### Source data

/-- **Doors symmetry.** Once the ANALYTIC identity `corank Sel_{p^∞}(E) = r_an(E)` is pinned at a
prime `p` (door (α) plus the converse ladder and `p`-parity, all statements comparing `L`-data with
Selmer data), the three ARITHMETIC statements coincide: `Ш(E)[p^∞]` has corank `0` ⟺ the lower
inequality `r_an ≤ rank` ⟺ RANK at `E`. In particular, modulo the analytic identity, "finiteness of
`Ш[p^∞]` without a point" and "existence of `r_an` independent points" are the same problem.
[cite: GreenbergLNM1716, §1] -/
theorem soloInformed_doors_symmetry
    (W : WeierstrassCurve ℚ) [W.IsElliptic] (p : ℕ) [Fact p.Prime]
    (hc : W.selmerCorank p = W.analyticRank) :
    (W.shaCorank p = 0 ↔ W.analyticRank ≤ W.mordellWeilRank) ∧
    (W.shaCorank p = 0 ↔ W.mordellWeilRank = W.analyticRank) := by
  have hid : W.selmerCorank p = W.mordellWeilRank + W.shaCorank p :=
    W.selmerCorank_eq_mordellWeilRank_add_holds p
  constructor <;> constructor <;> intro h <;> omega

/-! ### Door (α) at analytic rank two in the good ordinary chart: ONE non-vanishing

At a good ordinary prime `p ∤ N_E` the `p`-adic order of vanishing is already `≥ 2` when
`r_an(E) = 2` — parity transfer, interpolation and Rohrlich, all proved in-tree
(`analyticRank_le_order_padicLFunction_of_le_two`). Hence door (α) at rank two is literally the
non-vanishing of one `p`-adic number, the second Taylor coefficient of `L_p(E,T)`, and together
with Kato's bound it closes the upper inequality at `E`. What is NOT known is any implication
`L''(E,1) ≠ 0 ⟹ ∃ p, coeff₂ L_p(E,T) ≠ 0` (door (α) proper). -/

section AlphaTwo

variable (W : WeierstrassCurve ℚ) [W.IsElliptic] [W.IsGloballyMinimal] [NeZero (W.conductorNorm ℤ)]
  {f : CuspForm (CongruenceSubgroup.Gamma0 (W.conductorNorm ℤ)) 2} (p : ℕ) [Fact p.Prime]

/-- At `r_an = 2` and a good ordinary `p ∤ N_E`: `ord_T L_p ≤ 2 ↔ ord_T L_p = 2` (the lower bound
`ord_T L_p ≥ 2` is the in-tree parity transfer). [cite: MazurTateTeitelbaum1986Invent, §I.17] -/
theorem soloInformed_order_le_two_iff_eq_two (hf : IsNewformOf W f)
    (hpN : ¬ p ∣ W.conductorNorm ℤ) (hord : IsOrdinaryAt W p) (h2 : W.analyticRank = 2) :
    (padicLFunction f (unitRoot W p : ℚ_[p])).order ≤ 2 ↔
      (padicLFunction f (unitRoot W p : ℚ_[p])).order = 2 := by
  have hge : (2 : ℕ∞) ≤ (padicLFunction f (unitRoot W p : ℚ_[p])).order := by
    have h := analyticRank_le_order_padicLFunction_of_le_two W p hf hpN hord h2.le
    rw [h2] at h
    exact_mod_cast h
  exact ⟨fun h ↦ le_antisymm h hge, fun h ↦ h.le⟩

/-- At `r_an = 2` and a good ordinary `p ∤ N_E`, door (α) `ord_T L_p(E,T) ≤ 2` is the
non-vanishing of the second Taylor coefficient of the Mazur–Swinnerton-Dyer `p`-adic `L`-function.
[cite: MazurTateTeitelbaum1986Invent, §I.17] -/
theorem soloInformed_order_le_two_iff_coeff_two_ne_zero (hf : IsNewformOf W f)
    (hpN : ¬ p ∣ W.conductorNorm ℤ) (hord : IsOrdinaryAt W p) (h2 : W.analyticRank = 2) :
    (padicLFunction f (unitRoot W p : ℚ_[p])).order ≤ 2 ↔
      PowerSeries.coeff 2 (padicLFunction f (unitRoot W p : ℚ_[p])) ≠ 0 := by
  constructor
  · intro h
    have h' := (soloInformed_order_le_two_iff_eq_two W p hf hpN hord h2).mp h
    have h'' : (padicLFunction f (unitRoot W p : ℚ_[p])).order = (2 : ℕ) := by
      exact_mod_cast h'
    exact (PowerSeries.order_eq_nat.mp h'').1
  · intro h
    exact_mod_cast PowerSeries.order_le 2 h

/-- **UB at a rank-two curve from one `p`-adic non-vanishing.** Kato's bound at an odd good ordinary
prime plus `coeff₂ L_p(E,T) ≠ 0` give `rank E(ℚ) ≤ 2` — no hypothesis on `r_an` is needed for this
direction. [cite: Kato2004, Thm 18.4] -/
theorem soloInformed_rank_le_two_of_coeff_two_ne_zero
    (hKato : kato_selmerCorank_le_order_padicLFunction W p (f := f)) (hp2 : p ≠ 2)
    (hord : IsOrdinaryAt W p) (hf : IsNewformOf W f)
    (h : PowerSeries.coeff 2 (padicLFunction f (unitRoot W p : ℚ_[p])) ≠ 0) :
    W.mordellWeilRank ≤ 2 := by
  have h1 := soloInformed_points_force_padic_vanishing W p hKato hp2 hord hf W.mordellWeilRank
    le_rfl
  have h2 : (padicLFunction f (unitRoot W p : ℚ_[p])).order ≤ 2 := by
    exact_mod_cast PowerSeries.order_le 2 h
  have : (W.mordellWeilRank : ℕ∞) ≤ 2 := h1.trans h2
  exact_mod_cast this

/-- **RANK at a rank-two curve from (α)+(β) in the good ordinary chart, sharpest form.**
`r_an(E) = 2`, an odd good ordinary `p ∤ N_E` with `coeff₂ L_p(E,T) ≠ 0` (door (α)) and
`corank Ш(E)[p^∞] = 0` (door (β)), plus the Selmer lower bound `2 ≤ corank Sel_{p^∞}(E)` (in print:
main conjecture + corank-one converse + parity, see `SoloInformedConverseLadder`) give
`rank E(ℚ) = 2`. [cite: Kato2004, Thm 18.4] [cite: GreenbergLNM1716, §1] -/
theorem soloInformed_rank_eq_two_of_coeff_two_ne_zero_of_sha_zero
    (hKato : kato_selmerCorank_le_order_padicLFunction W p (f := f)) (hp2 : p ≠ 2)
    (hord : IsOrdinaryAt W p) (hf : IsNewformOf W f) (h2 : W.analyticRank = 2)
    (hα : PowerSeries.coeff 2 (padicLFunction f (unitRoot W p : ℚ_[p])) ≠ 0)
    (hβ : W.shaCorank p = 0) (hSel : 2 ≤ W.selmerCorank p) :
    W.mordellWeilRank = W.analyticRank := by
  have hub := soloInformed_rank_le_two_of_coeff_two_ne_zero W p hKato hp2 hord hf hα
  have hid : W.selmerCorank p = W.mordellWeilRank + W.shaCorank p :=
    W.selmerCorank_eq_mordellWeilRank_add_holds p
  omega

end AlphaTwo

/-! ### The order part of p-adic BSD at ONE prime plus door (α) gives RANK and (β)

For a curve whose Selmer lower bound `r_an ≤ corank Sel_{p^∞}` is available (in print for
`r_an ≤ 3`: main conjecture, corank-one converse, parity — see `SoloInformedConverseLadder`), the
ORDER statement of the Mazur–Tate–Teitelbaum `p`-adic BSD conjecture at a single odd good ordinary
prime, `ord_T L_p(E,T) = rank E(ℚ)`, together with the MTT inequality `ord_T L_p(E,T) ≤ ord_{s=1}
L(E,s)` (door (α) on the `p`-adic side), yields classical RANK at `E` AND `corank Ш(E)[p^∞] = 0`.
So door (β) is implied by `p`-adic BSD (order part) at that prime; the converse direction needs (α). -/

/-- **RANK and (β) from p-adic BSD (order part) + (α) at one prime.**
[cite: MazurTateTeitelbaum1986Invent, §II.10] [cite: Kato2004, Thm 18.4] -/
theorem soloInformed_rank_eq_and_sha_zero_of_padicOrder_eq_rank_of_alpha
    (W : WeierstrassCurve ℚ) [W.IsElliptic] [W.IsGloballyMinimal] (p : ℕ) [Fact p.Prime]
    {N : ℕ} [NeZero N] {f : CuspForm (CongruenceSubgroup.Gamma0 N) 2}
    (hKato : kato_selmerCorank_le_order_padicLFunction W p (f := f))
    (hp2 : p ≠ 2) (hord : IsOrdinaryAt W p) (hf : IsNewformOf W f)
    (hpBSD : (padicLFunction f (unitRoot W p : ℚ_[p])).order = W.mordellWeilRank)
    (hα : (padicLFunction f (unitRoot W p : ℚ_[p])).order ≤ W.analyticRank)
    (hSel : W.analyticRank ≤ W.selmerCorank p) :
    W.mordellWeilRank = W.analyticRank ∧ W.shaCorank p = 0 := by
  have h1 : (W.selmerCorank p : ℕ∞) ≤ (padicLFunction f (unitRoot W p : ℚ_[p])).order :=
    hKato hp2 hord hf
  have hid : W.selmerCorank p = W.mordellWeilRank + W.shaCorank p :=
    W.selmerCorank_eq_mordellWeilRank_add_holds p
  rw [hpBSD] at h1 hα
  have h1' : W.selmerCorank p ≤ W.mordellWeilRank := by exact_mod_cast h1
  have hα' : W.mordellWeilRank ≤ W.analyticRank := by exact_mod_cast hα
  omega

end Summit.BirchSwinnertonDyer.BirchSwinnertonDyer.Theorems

######
### Source data

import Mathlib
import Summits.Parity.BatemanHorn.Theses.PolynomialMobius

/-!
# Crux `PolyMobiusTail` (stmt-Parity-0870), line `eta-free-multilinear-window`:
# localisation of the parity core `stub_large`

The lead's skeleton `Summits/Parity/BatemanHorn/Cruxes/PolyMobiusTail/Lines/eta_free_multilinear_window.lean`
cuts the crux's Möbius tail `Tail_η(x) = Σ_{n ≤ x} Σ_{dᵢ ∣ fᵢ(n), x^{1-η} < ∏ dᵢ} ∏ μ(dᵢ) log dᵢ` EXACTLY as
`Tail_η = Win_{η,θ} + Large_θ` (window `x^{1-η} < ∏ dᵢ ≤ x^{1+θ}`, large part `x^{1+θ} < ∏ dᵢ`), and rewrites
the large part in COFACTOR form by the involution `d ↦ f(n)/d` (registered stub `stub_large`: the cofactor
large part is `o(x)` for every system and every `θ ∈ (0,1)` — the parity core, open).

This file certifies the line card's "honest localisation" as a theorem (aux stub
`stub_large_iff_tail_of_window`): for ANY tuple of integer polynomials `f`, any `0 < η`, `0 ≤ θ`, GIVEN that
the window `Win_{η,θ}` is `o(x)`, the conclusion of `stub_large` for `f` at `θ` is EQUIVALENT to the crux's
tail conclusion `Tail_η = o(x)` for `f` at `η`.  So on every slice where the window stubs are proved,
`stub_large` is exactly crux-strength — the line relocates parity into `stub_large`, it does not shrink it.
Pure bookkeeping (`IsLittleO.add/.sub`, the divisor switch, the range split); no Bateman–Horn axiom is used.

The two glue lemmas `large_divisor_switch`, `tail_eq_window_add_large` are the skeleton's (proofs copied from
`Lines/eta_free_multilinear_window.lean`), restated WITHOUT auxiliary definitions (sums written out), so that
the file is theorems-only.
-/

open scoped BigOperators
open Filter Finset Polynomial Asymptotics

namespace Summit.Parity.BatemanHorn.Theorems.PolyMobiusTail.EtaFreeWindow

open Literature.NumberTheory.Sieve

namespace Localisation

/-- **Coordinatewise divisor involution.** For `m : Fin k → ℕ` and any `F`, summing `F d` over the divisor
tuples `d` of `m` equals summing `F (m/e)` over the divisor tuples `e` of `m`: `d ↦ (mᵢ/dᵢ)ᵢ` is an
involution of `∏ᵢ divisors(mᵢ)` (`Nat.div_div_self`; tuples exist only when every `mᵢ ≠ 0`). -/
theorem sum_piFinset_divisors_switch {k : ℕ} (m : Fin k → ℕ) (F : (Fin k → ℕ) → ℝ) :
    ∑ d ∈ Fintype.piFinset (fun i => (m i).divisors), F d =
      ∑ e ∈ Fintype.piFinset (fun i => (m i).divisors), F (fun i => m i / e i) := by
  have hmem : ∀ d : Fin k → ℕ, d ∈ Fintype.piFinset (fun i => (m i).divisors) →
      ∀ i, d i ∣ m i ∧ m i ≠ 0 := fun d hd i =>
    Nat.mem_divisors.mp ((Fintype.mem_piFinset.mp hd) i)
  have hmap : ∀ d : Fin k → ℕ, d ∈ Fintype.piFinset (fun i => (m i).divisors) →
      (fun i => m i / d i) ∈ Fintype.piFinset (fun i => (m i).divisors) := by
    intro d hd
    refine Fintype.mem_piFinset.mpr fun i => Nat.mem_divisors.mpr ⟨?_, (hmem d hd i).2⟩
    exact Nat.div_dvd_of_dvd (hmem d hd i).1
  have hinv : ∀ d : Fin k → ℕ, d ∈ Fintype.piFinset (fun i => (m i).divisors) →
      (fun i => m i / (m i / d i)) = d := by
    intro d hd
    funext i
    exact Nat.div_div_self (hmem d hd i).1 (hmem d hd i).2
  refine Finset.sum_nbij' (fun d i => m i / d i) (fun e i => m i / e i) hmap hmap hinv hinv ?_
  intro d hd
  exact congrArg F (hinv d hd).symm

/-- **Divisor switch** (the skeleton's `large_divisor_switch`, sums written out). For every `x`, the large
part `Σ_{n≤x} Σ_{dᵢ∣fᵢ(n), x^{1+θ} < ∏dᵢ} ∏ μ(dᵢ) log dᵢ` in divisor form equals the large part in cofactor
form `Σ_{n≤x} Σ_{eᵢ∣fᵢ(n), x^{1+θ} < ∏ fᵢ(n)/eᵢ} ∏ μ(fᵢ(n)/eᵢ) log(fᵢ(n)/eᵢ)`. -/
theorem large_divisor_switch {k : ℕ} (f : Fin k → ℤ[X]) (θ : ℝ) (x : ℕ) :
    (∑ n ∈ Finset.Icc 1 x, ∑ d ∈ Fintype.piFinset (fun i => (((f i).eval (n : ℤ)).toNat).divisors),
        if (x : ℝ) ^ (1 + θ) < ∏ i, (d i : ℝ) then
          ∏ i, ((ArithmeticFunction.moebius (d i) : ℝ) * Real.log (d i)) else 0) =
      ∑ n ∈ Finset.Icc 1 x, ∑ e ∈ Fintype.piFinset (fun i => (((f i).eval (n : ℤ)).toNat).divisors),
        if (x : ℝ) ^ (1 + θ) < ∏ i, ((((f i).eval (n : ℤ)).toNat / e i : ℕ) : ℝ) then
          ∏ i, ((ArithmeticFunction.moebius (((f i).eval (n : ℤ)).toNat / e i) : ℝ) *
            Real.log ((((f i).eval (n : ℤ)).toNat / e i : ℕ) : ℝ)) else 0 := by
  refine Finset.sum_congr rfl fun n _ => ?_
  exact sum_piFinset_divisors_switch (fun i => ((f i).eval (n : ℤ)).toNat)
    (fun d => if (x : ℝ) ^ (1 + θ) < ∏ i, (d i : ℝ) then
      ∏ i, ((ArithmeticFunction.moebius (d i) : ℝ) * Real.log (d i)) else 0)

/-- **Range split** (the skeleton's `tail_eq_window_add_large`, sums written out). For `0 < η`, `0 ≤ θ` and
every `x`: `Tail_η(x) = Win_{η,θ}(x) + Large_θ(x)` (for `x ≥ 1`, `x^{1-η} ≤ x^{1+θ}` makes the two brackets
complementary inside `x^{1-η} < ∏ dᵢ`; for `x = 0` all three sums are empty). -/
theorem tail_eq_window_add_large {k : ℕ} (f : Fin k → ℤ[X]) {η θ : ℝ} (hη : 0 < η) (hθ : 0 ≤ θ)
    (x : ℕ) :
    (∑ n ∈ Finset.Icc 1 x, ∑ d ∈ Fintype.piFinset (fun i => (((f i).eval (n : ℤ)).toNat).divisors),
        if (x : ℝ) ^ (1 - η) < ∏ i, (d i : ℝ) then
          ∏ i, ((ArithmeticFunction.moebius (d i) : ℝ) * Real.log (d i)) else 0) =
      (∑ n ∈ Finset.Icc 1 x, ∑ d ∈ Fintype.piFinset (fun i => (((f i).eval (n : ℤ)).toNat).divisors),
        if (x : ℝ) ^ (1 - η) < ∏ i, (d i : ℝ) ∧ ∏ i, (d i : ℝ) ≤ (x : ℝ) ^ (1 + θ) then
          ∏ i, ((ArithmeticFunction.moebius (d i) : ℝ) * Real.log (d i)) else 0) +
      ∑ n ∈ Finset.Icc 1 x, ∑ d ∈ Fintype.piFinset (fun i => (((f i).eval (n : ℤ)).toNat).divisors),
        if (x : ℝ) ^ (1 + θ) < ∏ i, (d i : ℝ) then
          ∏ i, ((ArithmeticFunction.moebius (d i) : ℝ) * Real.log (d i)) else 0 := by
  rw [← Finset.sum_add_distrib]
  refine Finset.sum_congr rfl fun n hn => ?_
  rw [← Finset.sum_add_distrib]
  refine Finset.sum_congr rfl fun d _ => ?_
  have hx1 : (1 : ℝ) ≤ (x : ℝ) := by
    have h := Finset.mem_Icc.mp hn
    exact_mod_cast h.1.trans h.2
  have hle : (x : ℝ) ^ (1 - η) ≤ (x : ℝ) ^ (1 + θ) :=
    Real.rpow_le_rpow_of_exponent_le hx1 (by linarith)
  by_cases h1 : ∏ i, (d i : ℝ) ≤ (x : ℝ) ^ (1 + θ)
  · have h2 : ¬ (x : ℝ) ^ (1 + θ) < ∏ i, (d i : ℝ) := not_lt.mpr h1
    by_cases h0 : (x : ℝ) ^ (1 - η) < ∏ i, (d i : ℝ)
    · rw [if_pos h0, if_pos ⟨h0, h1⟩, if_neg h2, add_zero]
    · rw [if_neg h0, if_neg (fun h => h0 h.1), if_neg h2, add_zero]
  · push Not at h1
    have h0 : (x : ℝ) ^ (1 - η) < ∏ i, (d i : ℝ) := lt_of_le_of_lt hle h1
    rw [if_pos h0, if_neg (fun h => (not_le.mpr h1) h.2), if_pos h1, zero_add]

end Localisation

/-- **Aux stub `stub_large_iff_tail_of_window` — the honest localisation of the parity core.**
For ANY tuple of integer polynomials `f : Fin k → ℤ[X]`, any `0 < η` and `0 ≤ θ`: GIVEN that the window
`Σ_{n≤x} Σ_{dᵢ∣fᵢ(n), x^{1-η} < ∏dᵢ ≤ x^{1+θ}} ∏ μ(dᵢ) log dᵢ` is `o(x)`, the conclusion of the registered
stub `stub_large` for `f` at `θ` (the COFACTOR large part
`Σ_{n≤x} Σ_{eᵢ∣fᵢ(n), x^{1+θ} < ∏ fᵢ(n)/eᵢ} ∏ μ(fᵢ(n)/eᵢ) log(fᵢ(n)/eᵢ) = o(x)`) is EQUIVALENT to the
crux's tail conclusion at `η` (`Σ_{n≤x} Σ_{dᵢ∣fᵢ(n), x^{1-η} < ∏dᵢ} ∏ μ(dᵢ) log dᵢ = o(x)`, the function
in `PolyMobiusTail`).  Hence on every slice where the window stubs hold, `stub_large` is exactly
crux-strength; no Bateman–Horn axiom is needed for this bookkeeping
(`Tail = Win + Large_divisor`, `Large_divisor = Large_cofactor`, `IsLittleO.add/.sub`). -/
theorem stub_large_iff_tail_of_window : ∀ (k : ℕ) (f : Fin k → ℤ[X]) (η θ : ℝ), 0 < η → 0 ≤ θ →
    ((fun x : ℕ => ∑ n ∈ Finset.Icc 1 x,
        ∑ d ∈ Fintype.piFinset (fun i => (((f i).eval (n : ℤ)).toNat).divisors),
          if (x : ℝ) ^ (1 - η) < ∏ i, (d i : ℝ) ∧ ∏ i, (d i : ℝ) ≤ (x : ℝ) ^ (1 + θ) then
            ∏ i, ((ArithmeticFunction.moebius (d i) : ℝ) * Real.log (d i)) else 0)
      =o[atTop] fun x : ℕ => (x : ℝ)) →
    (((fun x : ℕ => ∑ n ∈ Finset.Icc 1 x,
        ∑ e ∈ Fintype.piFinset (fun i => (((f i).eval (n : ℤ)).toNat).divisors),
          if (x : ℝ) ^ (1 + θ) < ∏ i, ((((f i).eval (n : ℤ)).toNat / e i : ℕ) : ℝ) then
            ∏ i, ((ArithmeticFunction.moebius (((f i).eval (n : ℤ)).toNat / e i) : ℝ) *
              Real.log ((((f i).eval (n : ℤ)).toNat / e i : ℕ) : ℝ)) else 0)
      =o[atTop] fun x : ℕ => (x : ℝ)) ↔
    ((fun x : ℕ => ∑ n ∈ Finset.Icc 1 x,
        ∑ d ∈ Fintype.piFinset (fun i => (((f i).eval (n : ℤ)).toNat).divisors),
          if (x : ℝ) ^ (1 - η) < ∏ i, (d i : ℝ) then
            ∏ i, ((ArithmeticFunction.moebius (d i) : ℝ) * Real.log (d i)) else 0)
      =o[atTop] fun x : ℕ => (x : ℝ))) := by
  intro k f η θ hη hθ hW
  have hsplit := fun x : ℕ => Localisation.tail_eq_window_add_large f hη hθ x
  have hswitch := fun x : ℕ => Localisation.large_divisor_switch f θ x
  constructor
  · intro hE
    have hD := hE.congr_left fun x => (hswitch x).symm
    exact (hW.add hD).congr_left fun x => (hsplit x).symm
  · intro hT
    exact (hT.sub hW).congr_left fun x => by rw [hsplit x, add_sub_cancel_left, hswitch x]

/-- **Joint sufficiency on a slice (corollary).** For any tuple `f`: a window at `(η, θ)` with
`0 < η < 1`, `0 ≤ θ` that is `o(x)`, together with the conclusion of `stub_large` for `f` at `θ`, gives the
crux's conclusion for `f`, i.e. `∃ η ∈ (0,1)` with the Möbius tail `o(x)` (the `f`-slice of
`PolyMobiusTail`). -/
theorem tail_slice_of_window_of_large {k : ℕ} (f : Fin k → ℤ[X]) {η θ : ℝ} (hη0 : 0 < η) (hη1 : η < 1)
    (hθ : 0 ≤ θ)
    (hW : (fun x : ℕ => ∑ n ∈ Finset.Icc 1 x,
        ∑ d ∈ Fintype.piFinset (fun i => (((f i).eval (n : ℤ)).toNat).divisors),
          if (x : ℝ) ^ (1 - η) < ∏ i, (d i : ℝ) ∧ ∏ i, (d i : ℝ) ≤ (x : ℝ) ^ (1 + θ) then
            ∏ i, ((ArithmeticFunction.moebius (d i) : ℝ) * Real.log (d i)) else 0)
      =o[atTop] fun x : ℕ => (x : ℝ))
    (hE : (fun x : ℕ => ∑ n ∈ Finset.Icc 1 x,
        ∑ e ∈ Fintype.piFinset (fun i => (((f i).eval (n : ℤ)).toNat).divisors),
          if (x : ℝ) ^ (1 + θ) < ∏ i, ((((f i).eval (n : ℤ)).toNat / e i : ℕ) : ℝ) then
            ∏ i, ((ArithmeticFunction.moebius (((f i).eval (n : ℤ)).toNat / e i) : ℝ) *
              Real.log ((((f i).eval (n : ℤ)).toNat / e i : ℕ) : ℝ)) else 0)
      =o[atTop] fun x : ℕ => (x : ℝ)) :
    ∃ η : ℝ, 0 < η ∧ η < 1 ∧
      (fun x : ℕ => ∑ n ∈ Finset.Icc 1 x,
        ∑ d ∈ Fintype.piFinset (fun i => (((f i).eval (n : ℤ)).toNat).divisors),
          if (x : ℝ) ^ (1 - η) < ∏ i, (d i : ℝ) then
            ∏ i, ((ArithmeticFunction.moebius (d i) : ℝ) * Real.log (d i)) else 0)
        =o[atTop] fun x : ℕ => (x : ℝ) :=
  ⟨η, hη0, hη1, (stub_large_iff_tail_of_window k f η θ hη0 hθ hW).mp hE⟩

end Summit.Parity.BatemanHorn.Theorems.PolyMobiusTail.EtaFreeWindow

######

(Task instructions) Starting with the line that holds "(fun d => if" and ending with the line that holds "split** (the skeleton's", retype every line in the data above exactly, and nothing else.

(Answer box)
    (fun d => if (x : ℝ) ^ (1 + θ) < ∏ i, (d i : ℝ) then
      ∏ i, ((ArithmeticFunction.moebius (d i) : ℝ) * Real.log (d i)) else 0)

/-- **Range split** (the skeleton's `tail_eq_window_add_large`, sums written out). For `0 < η`, `0 ≤ θ` and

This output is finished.